The pastes prepared with the addition of 1.0 wt% of CMC also showed significant water migration for the powders milled under acidic and acidic-basic pH conditions, in accordance with the continuous increase of the extrusion force as a function of the piston displacement (Figure 7(b)). The plasticity of pastes prepared with these powders was improved by increasing the CMC content. After addition of 1.5 wt% CMC, the migration of water and the extrusion force were reduced, even though for either powder a steady state of constant force along the piston displacement was not reached (Figure 7(c)). At piston displacement of 10 mm, the extrusion force values were 0.9 and 0.6 kN for the powder milled under acidic pH condition with 1.0 and 1.5 wt% of CMC, respectively, while for the powder milled under acidic-basic condition the force values were higher (1.6 and 1.0 kN, resp.).

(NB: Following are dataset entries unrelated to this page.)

import Mathlib.RingTheory.MvPolynomial.Symmetric.Defs
import Mathlib.Tactic
import Literature.Geometry.Riemannian.TwoConvexSchoenfliesProofs
import Summits.CriticalPhenomena.PercolationContinuityZ3.Theorems.PercNearOneGluingNoHeavyLowerTailCPMonotone
import HarnessLib

/-!
# Site-model bookkeeping for THEOREM COV: weights, `Y`-set fibres, level families as
# elementary symmetric functions, and the conditional-Poisson swap comparison

Support file for the Sahi / Conjecture-P programme of route `PercNearOneGluingNoHeavy`
(`--supports stmt-CriticalPhenomena-4575`, prover prim-l12-p5 gen 31; proof note
`prim-l12-p5/MULTITYPE-PROOF-g31.md` §3–§4).  No definitions, no named facts, no sorries.

SITE MODEL of THEOREM MT / THEOREM COV: sites `s ∈ S` with states `κ(s) ∈ {0,1,2}` (`0` empty,
`1` = `X`, `2` = `Y`), weights `1, P_s, Q_s`; configuration weight `w(κ) = ∏_s w_s(κ s)`.  This file
provides the finite-sum identities used by `…LowerTailSiteCovariance`:

* `weight_nonneg`, `weight_eq` : `w(κ) = Q^{κ⁻¹(2)} P^{κ⁻¹(1)} ≥ 0`;
* `fiber_sum` : summing over the configurations with a prescribed `Y`-set, `κ ↔ X₀ = κ⁻¹(1)`;
* `sum_powerset_card_eq_esymm`, `sum_powerset_card_mem_eq_esymm` : `Σ_{|X₀| = A} P^{X₀} = e_A`,
  and the version with a marked element;
* `regroup` : regrouping a sum over configurations by the `Y`-set;
* `level_eq`, `levelX_eq` : the `Y`-site family `ν(Y₀) = [|Y₀| = C] Q^{Y₀} e_A(P | S ∖ Y₀)` and its
  `X`-marked version `[|Y₀| = C][s₁ ∉ Y₀] Q^{Y₀} P_{s₁} e_{A-1}(P | S ∖ Y₀ ∖ s₁)`;
* `map_insert_val`, `map_val_nonneg`, `esymm_swap` : the conditional-Poisson comparison
  `e_{A'}(x' ∷ M) e_{A'+1}(x ∷ v ∷ M) ≤ e_{A'}(x ∷ M) e_{A'+1}(x' ∷ v ∷ M)` for `x ≤ x'`
  (from `CPMonotone.cp_inclusion_antitone`: the inclusion probability of the marked item `v` is
  antitone in the weight of a competitor).
-/

namespace Summit.CriticalPhenomena.PercolationContinuityZ3.Theorems

namespace SiteCovariance

open Finset Literature.Geometry.Riemannian

variable {S : Type*} [Fintype S] [DecidableEq S]

/-! ### Site weights -/

omit [DecidableEq S] in
/-- Site weights are non-negative. -/
theorem weight_nonneg (P Q : S → ℝ) (hP : ∀ s, 0 ≤ P s) (hQ : ∀ s, 0 ≤ Q s) (κ : S → Fin 3) :
    0 ≤ ∏ s, (if κ s = 1 then P s else if κ s = 2 then Q s else 1) :=
  Finset.prod_nonneg fun s _ => by split_ifs; exacts [hP s, hQ s, zero_le_one]

omit [DecidableEq S] in
/-- The weight of a configuration factors over its `X`-set and its `Y`-set. -/
theorem weight_eq (P Q : S → ℝ) (κ : S → Fin 3) :
    (∏ s, (if κ s = 1 then P s else if κ s = 2 then Q s else 1)) =
      (∏ s ∈ univ.filter (fun s => κ s = 2), Q s) * ∏ s ∈ univ.filter (fun s => κ s = 1), P s := by
  rw [Finset.prod_filter, Finset.prod_filter, ← Finset.prod_mul_distrib]
  refine Finset.prod_congr rfl fun s _ => ?_
  obtain ⟨j, hj⟩ : ∃ j, κ s = j := ⟨_, rfl⟩
  rw [hj]
  fin_cases j <;> simp

/-- **Summing over the configurations with a given `Y`-set** (`κ ↔ X₀ = κ⁻¹(1) ⊆ S ∖ Y₀`):
`Σ_{κ⁻¹(2) = Y₀} w(κ) φ(κ⁻¹(1)) = Q^{Y₀} · Σ_{X₀ ⊆ S ∖ Y₀} P^{X₀} φ(X₀)`. -/
theorem fiber_sum (P Q : S → ℝ) (Y₀ : Finset S) (φ : Finset S → ℝ) :
    ∑ κ ∈ univ.filter (fun κ : S → Fin 3 => univ.filter (fun s => κ s = 2) = Y₀),
        (∏ s, (if κ s = 1 then P s else if κ s = 2 then Q s else 1)) * φ (univ.filter (fun s => κ s = 1)) =
      (∏ s ∈ Y₀, Q s) * ∑ X₀ ∈ (univ \ Y₀).powerset, (∏ s ∈ X₀, P s) * φ X₀ := by
  rw [Finset.mul_sum]
  refine Finset.sum_nbij' (fun κ => univ.filter (fun s => κ s = 1))
    (fun X₀ s => if s ∈ Y₀ then 2 else if s ∈ X₀ then 1 else 0) ?_ ?_ ?_ ?_ ?_
  · intro κ hκ
    have hY := (Finset.mem_filter.1 hκ).2
    rw [Finset.mem_powerset]
    intro s hs
    rw [Finset.mem_sdiff, ← hY]
    refine ⟨Finset.mem_univ s, fun h => ?_⟩
    have h1 := (Finset.mem_filter.1 hs).2
    have h2 := (Finset.mem_filter.1 h).2
    rw [h1] at h2
    exact absurd h2 (by decide)
  · intro X₀ hX₀
    refine Finset.mem_filter.2 ⟨Finset.mem_univ _, ?_⟩
    ext s
    simp only [Finset.mem_filter, Finset.mem_univ, true_and]
    by_cases hs : s ∈ Y₀
    · simp [hs]
    · by_cases hx : s ∈ X₀ <;> simp [hs, hx]
  · intro κ hκ
    have hY := (Finset.mem_filter.1 hκ).2
    funext s
    by_cases h2 : κ s = 2
    · have : s ∈ Y₀ := by rw [← hY]; exact Finset.mem_filter.2 ⟨Finset.mem_univ _, h2⟩
      rw [if_pos this, h2]
    · have : s ∉ Y₀ := by rw [← hY]; exact fun h => h2 (Finset.mem_filter.1 h).2
      rw [if_neg this]
      by_cases h1 : κ s = 1
      · rw [if_pos (show s ∈ univ.filter (fun s => κ s = 1) from
          Finset.mem_filter.2 ⟨Finset.mem_univ _, h1⟩), h1]
      · rw [if_neg (show s ∉ univ.filter (fun s => κ s = 1) from
          fun h => h1 (Finset.mem_filter.1 h).2)]
        obtain ⟨j, hj⟩ : ∃ j, κ s = j := ⟨_, rfl⟩
        rw [hj] at h1 h2 ⊢
        fin_cases j <;> simp_all
  · intro X₀ hX₀
    have hsub := Finset.mem_powerset.1 hX₀
    ext s
    simp only [Finset.mem_filter, Finset.mem_univ, true_and]
    by_cases hs : s ∈ Y₀
    · simp only [hs, if_true]
      exact ⟨fun h => absurd h (by decide), fun h => absurd hs (Finset.mem_sdiff.1 (hsub h)).2⟩
    · by_cases hx : s ∈ X₀ <;> simp [hs, hx]
  · intro κ hκ
    have hY := (Finset.mem_filter.1 hκ).2
    rw [weight_eq, hY, mul_assoc]

omit [Fintype S] [DecidableEq S] in
/-- The part of a level family seen through `X`-sets of size `A`:
`Σ_{X₀ ⊆ G, |X₀| = A} P^{X₀} = e_A(P|_G)`. -/
theorem sum_powerset_card_eq_esymm (P : S → ℝ) (G : Finset S) (A : ℕ) :
    ∑ X₀ ∈ G.powerset, (∏ s ∈ X₀, P s) * (if X₀.card = A then 1 else 0) = (G.val.map P).esymm A := by
  rw [Finset.esymm_map_val, Finset.powersetCard_eq_filter, Finset.sum_filter]
  refine Finset.sum_congr rfl fun X₀ _ => ?_
  split_ifs <;> simp

omit [Fintype S] in
/-- The same with the extra constraint `s₁ ∈ X₀` (for `s₁ ∈ G`):
`Σ_{X₀ ⊆ G, |X₀| = A+1, s₁ ∈ X₀} P^{X₀} = P_{s₁} · e_A(P|_{G ∖ s₁})`. -/
theorem sum_powerset_card_mem_eq_esymm (P : S → ℝ) (G : Finset S) (s₁ : S) (hs₁ : s₁ ∈ G) (A : ℕ) :
    ∑ X₀ ∈ G.powerset, (∏ s ∈ X₀, P s) * (if X₀.card = A + 1 ∧ s₁ ∈ X₀ then 1 else 0) =
      P s₁ * ((G.erase s₁).val.map P).esymm A := by
  -- total = (sets avoiding s₁) + (sets containing s₁), and e_{A+1}(G) = e_{A+1}(G∖s₁) + P_{s₁} e_A(G∖s₁)
  have htot := sum_powerset_card_eq_esymm P G (A + 1)
  have hG : G = insert s₁ (G.erase s₁) := (Finset.insert_erase hs₁).symm
  have hval : G.val.map P = P s₁ ::ₘ (G.erase s₁).val.map P := by
    conv_lhs => rw [hG]
    rw [Finset.insert_val_of_notMem (Finset.notMem_erase s₁ G), Multiset.map_cons]
  rw [hval, esymm_cons_succ] at htot
  -- the sets avoiding s₁
  have havoid : ∑ X₀ ∈ G.powerset, (∏ s ∈ X₀, P s) * (if X₀.card = A + 1 ∧ s₁ ∉ X₀ then 1 else 0) =
      ((G.erase s₁).val.map P).esymm (A + 1) := by
    rw [← sum_powerset_card_eq_esymm P (G.erase s₁) (A + 1)]
    rw [hG, Finset.powerset_insert, Finset.sum_union]
    · rw [← hG]
      have h0 : ∑ X₀ ∈ (G.erase s₁).powerset.image (insert s₁),
          (∏ s ∈ X₀, P s) * (if X₀.card = A + 1 ∧ s₁ ∉ X₀ then (1:ℝ) else 0) = 0 := by
        refine Finset.sum_eq_zero fun X₀ hX₀ => ?_
        obtain ⟨T, _, rfl⟩ := Finset.mem_image.1 hX₀
        rw [if_neg (fun h => h.2 (Finset.mem_insert_self s₁ T)), mul_zero]
      rw [h0, add_zero]
      refine Finset.sum_congr rfl fun X₀ hX₀ => ?_
      have : s₁ ∉ X₀ := fun h => Finset.notMem_erase s₁ G (Finset.mem_powerset.1 hX₀ h)
      simp [this]
    · exact Finset.disjoint_left.2 fun X₀ h1 h2 => by
        obtain ⟨T, _, rfl⟩ := Finset.mem_image.1 h2
        exact Finset.notMem_erase s₁ G (Finset.mem_powerset.1 h1 (Finset.mem_insert_self s₁ T))
  -- split the total
  have hsplit : ∑ X₀ ∈ G.powerset, (∏ s ∈ X₀, P s) * (if X₀.card = A + 1 then (1:ℝ) else 0) =
      ∑ X₀ ∈ G.powerset, (∏ s ∈ X₀, P s) * (if X₀.card = A + 1 ∧ s₁ ∈ X₀ then 1 else 0) +
      ∑ X₀ ∈ G.powerset, (∏ s ∈ X₀, P s) * (if X₀.card = A + 1 ∧ s₁ ∉ X₀ then 1 else 0) := by
    rw [← Finset.sum_add_distrib]
    refine Finset.sum_congr rfl fun X₀ _ => ?_
    by_cases h : X₀.card = A + 1 <;> by_cases h' : s₁ ∈ X₀ <;> simp [h, h']
  rw [hsplit, havoid] at htot
  linarith

/-- Regrouping a sum over configurations by their `Y`-set. -/
theorem regroup (p : (S → Fin 3) → Prop) [DecidablePred p] (T : Finset (Finset S))
    (f : (S → Fin 3) → ℝ) :
    ∑ Y₀ ∈ T, ∑ κ ∈ univ.filter (fun κ : S → Fin 3 => univ.filter (fun s => κ s = 2) = Y₀ ∧ p κ), f κ =
      ∑ κ ∈ univ.filter (fun κ : S → Fin 3 => p κ ∧ univ.filter (fun s => κ s = 2) ∈ T), f κ := by
  rw [← Finset.sum_fiberwise_of_maps_to (s := univ.filter (fun κ : S → Fin 3 =>
      p κ ∧ univ.filter (fun s => κ s = 2) ∈ T)) (t := T)
      (g := fun κ => univ.filter (fun s => κ s = 2)) (fun κ hκ => ((Finset.mem_filter.1 hκ).2).2)]
  refine Finset.sum_congr rfl fun Y₀ hY₀ => Finset.sum_congr ?_ fun _ _ => rfl
  ext κ
  simp only [Finset.mem_filter, Finset.mem_univ, true_and]
  constructor
  · rintro ⟨h1, h2⟩; exact ⟨⟨h2, h1 ▸ hY₀⟩, h1⟩
  · rintro ⟨⟨h2, _⟩, h1⟩; exact ⟨h1, h2⟩

/-! ### The level family and its `X`-marked version as elementary symmetric functions -/

/-- **The `Y`-site family in closed form**: `ν(Y₀) = [|Y₀| = C] · Q^{Y₀} · e_A(P | S ∖ Y₀)`. -/
theorem level_eq (P Q : S → ℝ) (A C : ℕ) (Y₀ : Finset S) :
    ∑ κ ∈ univ.filter (fun κ : S → Fin 3 =>
        univ.filter (fun s => κ s = 2) = Y₀ ∧ (univ.filter (fun s => κ s = 1)).card = A ∧
          (univ.filter (fun s => κ s = 2)).card = C),
        (∏ s, (if κ s = 1 then P s else if κ s = 2 then Q s else 1)) =
      (if Y₀.card = C then 1 else 0) * (∏ s ∈ Y₀, Q s) * ((univ \ Y₀).val.map P).esymm A := by
  have h1 : ∑ κ ∈ univ.filter (fun κ : S → Fin 3 =>
        univ.filter (fun s => κ s = 2) = Y₀ ∧ (univ.filter (fun s => κ s = 1)).card = A ∧
          (univ.filter (fun s => κ s = 2)).card = C),
        (∏ s, (if κ s = 1 then P s else if κ s = 2 then Q s else 1)) =
      ∑ κ ∈ univ.filter (fun κ : S → Fin 3 => univ.filter (fun s => κ s = 2) = Y₀),
        (∏ s, (if κ s = 1 then P s else if κ s = 2 then Q s else 1)) *
          (if (univ.filter (fun s => κ s = 1)).card = A ∧ Y₀.card = C then 1 else 0) := by
    rw [Finset.sum_filter, Finset.sum_filter]
    refine Finset.sum_congr rfl fun κ _ => ?_
    by_cases hY : univ.filter (fun s => κ s = 2) = Y₀
    · rw [← hY]
      by_cases h : (univ.filter (fun s => κ s = 1)).card = A ∧ (univ.filter (fun s => κ s = 2)).card = C
      · rw [if_pos ⟨rfl, h⟩, if_pos rfl, if_pos h, mul_one]
      · rw [if_neg (fun h' => h h'.2), if_pos rfl, if_neg h, mul_zero]
    · rw [if_neg (fun h' => hY h'.1), if_neg hY]
  rw [h1, fiber_sum P Q Y₀ (fun X₀ => if X₀.card = A ∧ Y₀.card = C then 1 else 0)]
  by_cases hC : Y₀.card = C
  · simp only [hC, and_true, if_true, one_mul]
    rw [sum_powerset_card_eq_esymm]
  · simp [hC]

/-- **The `X`-marked family in closed form**: for `A = A' + 1`,
`Σ {w(κ) : κ⁻¹(2) = Y₀, quotas, κ(s₁) = 1} = [|Y₀| = C][s₁ ∉ Y₀] · Q^{Y₀} · P_{s₁} · e_{A'}(P | S ∖ Y₀ ∖ s₁)`. -/
theorem levelX_eq (P Q : S → ℝ) (A' C : ℕ) (s₁ : S) (Y₀ : Finset S) :
    ∑ κ ∈ univ.filter (fun κ : S → Fin 3 =>
        univ.filter (fun s => κ s = 2) = Y₀ ∧ (((univ.filter (fun s => κ s = 1)).card = A' + 1 ∧
          (univ.filter (fun s => κ s = 2)).card = C) ∧ κ s₁ = 1)),
        (∏ s, (if κ s = 1 then P s else if κ s = 2 then Q s else 1)) =
      (if Y₀.card = C ∧ s₁ ∉ Y₀ then 1 else 0) * (∏ s ∈ Y₀, Q s) *
        (P s₁ * (((univ \ Y₀).erase s₁).val.map P).esymm A') := by
  have h1 : ∑ κ ∈ univ.filter (fun κ : S → Fin 3 =>
        univ.filter (fun s => κ s = 2) = Y₀ ∧ (((univ.filter (fun s => κ s = 1)).card = A' + 1 ∧
          (univ.filter (fun s => κ s = 2)).card = C) ∧ κ s₁ = 1)),
        (∏ s, (if κ s = 1 then P s else if κ s = 2 then Q s else 1)) =
      ∑ κ ∈ univ.filter (fun κ : S → Fin 3 => univ.filter (fun s => κ s = 2) = Y₀),
        (∏ s, (if κ s = 1 then P s else if κ s = 2 then Q s else 1)) *
          (if ((univ.filter (fun s => κ s = 1)).card = A' + 1 ∧ s₁ ∈ univ.filter (fun s => κ s = 1)) ∧
            Y₀.card = C then 1 else 0) := by
    rw [Finset.sum_filter, Finset.sum_filter]
    refine Finset.sum_congr rfl fun κ _ => ?_
    have hs₁ : s₁ ∈ univ.filter (fun s => κ s = 1) ↔ κ s₁ = 1 := by simp
    by_cases hY : univ.filter (fun s => κ s = 2) = Y₀
    · rw [← hY]
      by_cases h : (((univ.filter (fun s => κ s = 1)).card = A' + 1 ∧
          (univ.filter (fun s => κ s = 2)).card = C) ∧ κ s₁ = 1)
      · rw [if_pos ⟨rfl, h⟩, if_pos rfl, if_pos ⟨⟨h.1.1, hs₁.2 h.2⟩, h.1.2⟩, mul_one]
      · rw [if_neg (fun h' => h h'.2), if_pos rfl, if_neg (fun h' => h ⟨⟨h'.1.1, h'.2⟩, hs₁.1 h'.1.2⟩),
          mul_zero]
    · rw [if_neg (fun h' => hY h'.1), if_neg hY]
  rw [h1, fiber_sum P Q Y₀ (fun X₀ => if (X₀.card = A' + 1 ∧ s₁ ∈ X₀) ∧ Y₀.card = C then 1 else 0)]
  by_cases hC : Y₀.card = C
  · simp only [hC, and_true, true_and]
    by_cases hs : s₁ ∈ Y₀
    · -- no admissible X-set contains s₁
      simp only [hs, not_true_eq_false, if_false, zero_mul]
      refine (mul_eq_zero.2 (Or.inr (Finset.sum_eq_zero fun X₀ hX₀ => ?_))).trans (by ring)
      rw [if_neg (fun h => (Finset.mem_sdiff.1 (Finset.mem_powerset.1 hX₀ h.2)).2 hs), mul_zero]
    · simp only [hs, not_false_eq_true, if_true, one_mul]
      rw [sum_powerset_card_mem_eq_esymm P (univ \ Y₀) s₁ (Finset.mem_sdiff.2 ⟨Finset.mem_univ _, hs⟩)]
  · simp [hC]


/-! ### Swap monotonicity -/

omit [Fintype S] in
/-- Multiset of weights of `insert x T`. -/
theorem map_insert_val (P : S → ℝ) {x : S} {T : Finset S} (hx : x ∉ T) :
    (insert x T).val.map P = P x ::ₘ T.val.map P := by
  rw [Finset.insert_val_of_notMem hx, Multiset.map_cons]

omit [Fintype S] [DecidableEq S] in
/-- Weights are non-negative on any multiset of sites. -/
theorem map_val_nonneg (P : S → ℝ) (hP : ∀ s, 0 ≤ P s) (T : Finset S) :
    ∀ x ∈ T.val.map P, 0 ≤ x := by
  intro x hx
  obtain ⟨s, _, rfl⟩ := Multiset.mem_map.1 hx
  exact hP s

/-- **The conditional-Poisson comparison behind the swap** (CPMonotone): for a multiset `M ≥ 0`,
weights `x ≤ x'` of the exchanged competitor and `v` of the marked item,
`e_{A'}(x' ∷ M) · e_{A'+1}(x ∷ v ∷ M) ≤ e_{A'}(x ∷ M) · e_{A'+1}(x' ∷ v ∷ M)`. -/
theorem esymm_swap (M : Multiset ℝ) (hM : ∀ y ∈ M, 0 ≤ y) (A' : ℕ) (x x' v : ℝ) (hxx' : x ≤ x') :
    (x' ::ₘ M).esymm A' * (x ::ₘ v ::ₘ M).esymm (A' + 1) ≤
      (x ::ₘ M).esymm A' * (x' ::ₘ v ::ₘ M).esymm (A' + 1) := by
  cases A' with
  | zero =>
    rw [esymm_zero_eq_one, esymm_zero_eq_one, esymm_cons_succ, esymm_cons_succ, esymm_cons_succ,
      esymm_cons_succ, esymm_zero_eq_one, esymm_zero_eq_one]
    nlinarith
  | succ k =>
    rw [esymm_cons_succ, esymm_cons_succ, esymm_cons_succ, esymm_cons_succ, esymm_cons_succ,
      esymm_cons_succ, esymm_cons_succ, esymm_cons_succ]
    have h := CPMonotone.cp_inclusion_antitone M hM k x x' v hxx'
    have NN := esymm_nonneg_of_forall_nonneg M hM
    nlinarith [h, NN k, NN (k+1), NN (k+2)]

end SiteCovariance

end Summit.CriticalPhenomena.PercolationContinuityZ3.Theorems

On the other hand, the pastes prepared with the powder milled under basic pH condition and addition of 1.0 and 1.5 wt% of CMC presented a plateau of constant extrusion force of 0.1 kN during the tests (Figures 7(b) and 7(c)). These results showed that the boehmite nanoparticles imparted plasticity to the alumina powder, improving the water retention during the extrusion when low amounts of organic (CMC) binder were added. The beneficial effects of boehmite are related to the nanometric dimensions of particles and the shear capacity of its layered crystal structure, which is similar to plastic clays [59].

The addition of 2.0 wt% of CMC changed the extrusion behavior of all powders. The pastes prepared with the powders milled under acidic and acidic-basic pH conditions achieved the stationary regime with almost constant extrusion forces of 0.2 and 0.3 kN, respectively (Figure 7(d)). However, for the paste prepared with the powder milled under basic pH condition, the extrusion force increased and reached 0.9 kN at the piston displacement of 10 mm, revealing that an excessive addition of CMC binder in the presence of boehmite is deleterious to the extrusion behavior of the paste.

It has been shown that the addition of ~11 wt% of colloidal boehmite and 0.3 wt% of PVA to α-Al2O3 powders yields pastes with good plasticity, water retention, and the ability to flow under an applied constant force of ~1 kN in extrusion tests [8]. Another work demonstrated that the addition of organic binders (0.25 wt% of PVA, 3.0 wt% of either PEG or glycerin) to an alumina paste containing 15 wt% of boehmite helped to achieve a very low extrusion pressure, similar to that observed using a conventional binder system (HPMC polymer) [60]. In the present work, the alumina powder milled under basic pH condition had only 3.2 wt% of boehmite nanoparticles, but such low amount of boehmite, associated with a small fraction of organic binder (1.0 wt% CMC), was sufficient to prepare a paste with adequate rheology and low extrusion pressure. These results showed that the boehmite nanoparticles generated in situ by mechanochemical and hydrothermal treatments are very effective as inorganic processing aid for extrusion of alumina powders. Moreover, this processing route can decrease by 50% the content of organic binder used in the forming processes, with a potential to reduce the environmental impact caused by its thermal decomposition.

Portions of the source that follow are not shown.